Why did we choose the syntax to be fully compatible with Go? First of all, I personally firmly believe that static language has stronger vitality and can cross the cycle of history. It is easy for everyone to understand that language needs to span cycles, and the life cycle of a language is usually very long. We cannot say very limitedly that what is currently popular is how I decide the language design. In fact, we have to find those elements that can cross the cycle.
Second, why is Go? I personally think that has the most streamlined grammar design and the lowest learning threshold among static languages. It is easy to learn Go even if you have not learned a static language before.
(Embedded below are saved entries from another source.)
/-- [folklore] … and SCALE: `Σ_S ‖v‖²|A v| ≤ B₁` ⟹ `Σ_S ‖v‖²|r·A v| ≤ |r|·B₁` (the assembler's normalisation constants). -/
theorem rem_smul {A : Pt → ℝ} {B₁ : ℝ} (r : ℝ)
    (hA : ∀ S : Finset Pt, ∑ v ∈ S, (supNorm v : ℝ) ^ 2 * |A v| ≤ B₁) :
    ∀ S : Finset Pt, ∑ v ∈ S, (supNorm v : ℝ) ^ 2 * |r * A v| ≤ |r| * B₁ := by
  intro S
  have e : ∑ v ∈ S, (supNorm v : ℝ) ^ 2 * |r * A v| = |r| * ∑ v ∈ S, (supNorm v : ℝ) ^ 2 * |A v| := by
    rw [Finset.mul_sum]
    exact Finset.sum_congr rfl fun v _ => by rw [abs_mul]; ring
  rw [e]
  exact mul_le_mul_of_nonneg_left (hA S) (abs_nonneg r)

end Summit.QuantumFields.BalabanUV.Beta.FP.HorizontalRemainderFarFine

end
/-- **Uniform `L¹` bound of the Biot–Savart integrand of `w = ρ_λ u`, linear in `‖U‖_{H¹(μ_λ)}`**:
`∫ ‖w(y) K_{2D}(x₀ − y)‖ dy ≤ (2π)⁻¹ ((a_λ + I₁)/2 + (∫ρ_λ)^{1/2}) ‖U‖` for every `x₀`, where
`a_λ = 2 (2(1 + 16/(1−λ)² + 8/(1−λ)))^{1/2}` and `I₁ = ∫_{|z|<1} |z|⁻¹ dz` (the majorant
`abs_mul_norm_biotSavartKernel2D_le` with `t = ‖U‖⁻¹`, the Hardy bound, and `‖w‖_{L¹} ≤ (∫ρ)^{1/2}‖u‖`).
[folklore] -/
theorem integral_norm_weight_mul_smul_biotSavartKernel2D_le
    {U : WithLp 2 (Lp ℝ 2 (gaussLamMeasure lam) × Lp (EuclideanSpace ℝ (Fin 2)) 2 (gaussLamMeasure lam))}
    (hU : U ∈ gaussLamFormDomain lam) (x₀ : EuclideanSpace ℝ (Fin 2)) :
    ∫ y, ‖(Real.exp (-((1 + lam) / 4 * y 0 ^ 2 + (1 - lam) / 4 * y 1 ^ 2)) *
          (U.fst : EuclideanSpace ℝ (Fin 2) → ℝ) y) • biotSavartKernel2D (x₀ - y)‖ ≤
      (2 * Real.pi)⁻¹ * ((2 * Real.sqrt (2 * (1 + 16 / (1 - lam) ^ 2 + 8 / (1 - lam))) +
          ∫ z, indicator (ball (0 : EuclideanSpace ℝ (Fin 2)) 1) (fun z => ‖z‖⁻¹) z) / 2 +
        Real.sqrt (∫ y : EuclideanSpace ℝ (Fin 2),
          Real.exp (-((1 + lam) / 4 * y 0 ^ 2 + (1 - lam) / 4 * y 1 ^ 2)))) * ‖U‖ := by
  have hq : 0 < 1 - lam := by linarith [hlam.2]
  set w : EuclideanSpace ℝ (Fin 2) → ℝ := fun y =>
    Real.exp (-((1 + lam) / 4 * y 0 ^ 2 + (1 - lam) / 4 * y 1 ^ 2)) *
      (U.fst : EuclideanSpace ℝ (Fin 2) → ℝ) y with hw_def
  set I₁ : ℝ := ∫ z, indicator (ball (0 : EuclideanSpace ℝ (Fin 2)) 1) (fun z => ‖z‖⁻¹) z with hI₁
  set Z : ℝ := ∫ y : EuclideanSpace ℝ (Fin 2),
    Real.exp (-((1 + lam) / 4 * y 0 ^ 2 + (1 - lam) / 4 * y 1 ^ 2)) with hZ
  set k : ℝ := 1 + 16 / (1 - lam) ^ 2 + 8 / (1 - lam) with hk
  have hk0 : 0 ≤ k := by positivity
  have hI₁0 : 0 ≤ I₁ := integral_nonneg indicator_inv_norm_nonneg
  have hπ : 0 < (2 * Real.pi)⁻¹ := by positivity
  by_cases hU0 : U = 0
  · -- `U = 0`: `w = 0` a.e.
    have hfst : (U.fst : EuclideanSpace ℝ (Fin 2) → ℝ) =ᵐ[volume] 0 := by
      rw [hU0]
      exact (ae_gaussLamMeasure_iff lam).1 (Lp.coeFn_zero ℝ 2 (gaussLamMeasure lam))
    have hw0 : ∫ y, ‖w y • biotSavartKernel2D (x₀ - y)‖ = 0 := by
      rw [← integral_zero]
      refine integral_congr_ae ?_
      filter_upwards [hfst] with y hy
      simp [hw_def, hy]
    rw [hw0]
    positivity
  -- `U ≠ 0`
  have hN : 0 < ‖U‖ := norm_pos_iff.2 hU0
  obtain ⟨hfstle, hsndle⟩ := norm_fst_le_and_norm_snd_le (lam := lam) U
  obtain ⟨hHi, hHle⟩ := integral_sq_weight_div_norm_sub_le_of_mem hlam hU x₀
  obtain ⟨hwi, hL⟩ := integrable_weight_mul_Lp hlam U.fst
  set t : ℝ := ‖U‖⁻¹ with ht_def
  have ht : 0 < t := by positivity
  have hA : Integrable fun y => t * (w y ^ 2 * ‖x₀ - y‖⁻¹) := by
    refine (hHi.congr (Eventually.of_forall fun y => ?_)).const_mul t
    show w y ^ 2 / ‖y - x₀‖ = w y ^ 2 * ‖x₀ - y‖⁻¹
    rw [div_eq_mul_inv, norm_sub_rev]
  have hB : Integrable fun y => t⁻¹ * indicator (ball (0 : EuclideanSpace ℝ (Fin 2)) 1)
      (fun z => ‖z‖⁻¹) (x₀ - y) :=
    (integrable_indicator_inv_norm.comp_sub_left x₀).const_mul _
  have hAB : Integrable fun y => t * (w y ^ 2 * ‖x₀ - y‖⁻¹) + t⁻¹ *
      indicator (ball (0 : EuclideanSpace ℝ (Fin 2)) 1) (fun z => ‖z‖⁻¹) (x₀ - y) := hA.add hB
  have hAB2 : Integrable fun y => (t * (w y ^ 2 * ‖x₀ - y‖⁻¹) + t⁻¹ *
      indicator (ball (0 : EuclideanSpace ℝ (Fin 2)) 1) (fun z => ‖z‖⁻¹) (x₀ - y)) / 2 :=
    hAB.div_const 2
  have hwa : Integrable fun y => |w y| := hwi.abs
  have hmaj : Integrable fun y => (2 * Real.pi)⁻¹ *
      ((t * (w y ^ 2 * ‖x₀ - y‖⁻¹) + t⁻¹ * indicator (ball (0 : EuclideanSpace ℝ (Fin 2)) 1)
        (fun z => ‖z‖⁻¹) (x₀ - y)) / 2 + |w y|) := (hAB2.add hwa).const_mul _
  -- Step 1: integrate the pointwise majorant
  have hstep1 : ∫ y, ‖w y • biotSavartKernel2D (x₀ - y)‖ ≤ (2 * Real.pi)⁻¹ *
      ((t * (∫ y, w y ^ 2 * ‖x₀ - y‖⁻¹) + t⁻¹ * I₁) / 2 + ∫ y, |w y|) := by
    have hle := integral_mono_of_nonneg (Eventually.of_forall fun y => norm_nonneg _) hmaj
      (Eventually.of_forall fun y => (?_ : ‖w y • biotSavartKernel2D (x₀ - y)‖ ≤ _))
    · refine hle.trans (le_of_eq ?_)
      rw [integral_const_mul, integral_add hAB2 hwa, integral_div, integral_add hA hB,
        integral_const_mul, integral_const_mul, hI₁,
        integral_sub_left_eq_self (indicator (ball (0 : EuclideanSpace ℝ (Fin 2)) 1) fun z => ‖z‖⁻¹)
          volume x₀]
    · rw [norm_smul, Real.norm_eq_abs, norm_biotSavartKernel2D]
      exact abs_mul_norm_biotSavartKernel2D_le ht (w y) (x₀ - y)
  -- Step 2: the three integrals in terms of `‖U‖`
  have hAle : ∫ y, w y ^ 2 * ‖x₀ - y‖⁻¹ ≤ 2 * Real.sqrt (2 * k) * ‖U‖ ^ 2 := by
    have heq : ∫ y, w y ^ 2 * ‖x₀ - y‖⁻¹ = ∫ y, w y ^ 2 / ‖y - x₀‖ :=
      integral_congr_ae (Eventually.of_forall fun y => by
        show w y ^ 2 * ‖x₀ - y‖⁻¹ = w y ^ 2 / ‖y - x₀‖
        rw [div_eq_mul_inv, norm_sub_rev])
    rw [heq]
    refine hHle.trans ?_
    have h1 : Real.sqrt (2 * (‖U.snd‖ ^ 2 + (16 / (1 - lam) ^ 2 * ‖U.snd‖ ^ 2 +
        8 / (1 - lam) * ‖U.fst‖ ^ 2))) ≤ Real.sqrt (2 * k) * ‖U‖ := by
      rw [← Real.sqrt_sq hN.le, ← Real.sqrt_mul (by positivity)]
      refine Real.sqrt_le_sqrt ?_
      rw [hk]
      have h2 : ‖U.fst‖ ^ 2 ≤ ‖U‖ ^ 2 := pow_le_pow_left₀ (norm_nonneg _) hfstle 2
      have h3 : ‖U.snd‖ ^ 2 ≤ ‖U‖ ^ 2 := pow_le_pow_left₀ (norm_nonneg _) hsndle 2
      have h4 : 16 / (1 - lam) ^ 2 * ‖U.snd‖ ^ 2 ≤ 16 / (1 - lam) ^ 2 * ‖U‖ ^ 2 :=
        mul_le_mul_of_nonneg_left h3 (by positivity)
      have h5 : 8 / (1 - lam) * ‖U.fst‖ ^ 2 ≤ 8 / (1 - lam) * ‖U‖ ^ 2 :=
        mul_le_mul_of_nonneg_left h2 (by positivity)
      nlinarith
    calc 2 * ‖U.fst‖ * Real.sqrt (2 * (‖U.snd‖ ^ 2 + (16 / (1 - lam) ^ 2 * ‖U.snd‖ ^ 2 +
          8 / (1 - lam) * ‖U.fst‖ ^ 2)))
        ≤ 2 * ‖U‖ * (Real.sqrt (2 * k) * ‖U‖) :=
          mul_le_mul (mul_le_mul_of_nonneg_left hfstle two_pos.le) h1 (Real.sqrt_nonneg _) (by positivity)
      _ = 2 * Real.sqrt (2 * k) * ‖U‖ ^ 2 := by ring
  have hLle : ∫ y, |w y| ≤ Real.sqrt Z * ‖U‖ :=
    hL.trans (mul_le_mul_of_nonneg_left hfstle (Real.sqrt_nonneg _))
  have htA : t * (∫ y, w y ^ 2 * ‖x₀ - y‖⁻¹) ≤ 2 * Real.sqrt (2 * k) * ‖U‖ := by
    calc t * (∫ y, w y ^ 2 * ‖x₀ - y‖⁻¹) ≤ t * (2 * Real.sqrt (2 * k) * ‖U‖ ^ 2) :=
          mul_le_mul_of_nonneg_left hAle ht.le
      _ = 2 * Real.sqrt (2 * k) * ‖U‖ := by rw [ht_def]; field_simp
  have htB : t⁻¹ * I₁ = I₁ * ‖U‖ := by rw [ht_def, inv_inv]; ring
  calc ∫ y, ‖w y • biotSavartKernel2D (x₀ - y)‖ ≤ (2 * Real.pi)⁻¹ *
        ((t * (∫ y, w y ^ 2 * ‖x₀ - y‖⁻¹) + t⁻¹ * I₁) / 2 + ∫ y, |w y|) := hstep1
    _ ≤ (2 * Real.pi)⁻¹ * ((2 * Real.sqrt (2 * k) * ‖U‖ + I₁ * ‖U‖) / 2 + Real.sqrt Z * ‖U‖) := by
        rw [htB]
        gcongr
    _ = (2 * Real.pi)⁻¹ * ((2 * Real.sqrt (2 * k) + I₁) / 2 + Real.sqrt Z) * ‖U‖ := by ring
Our company was the first to recruit Go programmers, but most of the people who recruited did not know Go. When we use Go, not many people in the world think Go is the popular language of the future. Our own practical experience shows that the Go language is basically enough for two weeks of learning, and it is a static language with a very low threshold.
But in terms of data science language, the threshold of Go is not low enough. Although Go+ is fully compatible with Go, we hope it has a lower threshold than Go. So it is more like a script in form than Go, because scripts are often easier to understand. We hope that the Go+ and Python are at the same level as .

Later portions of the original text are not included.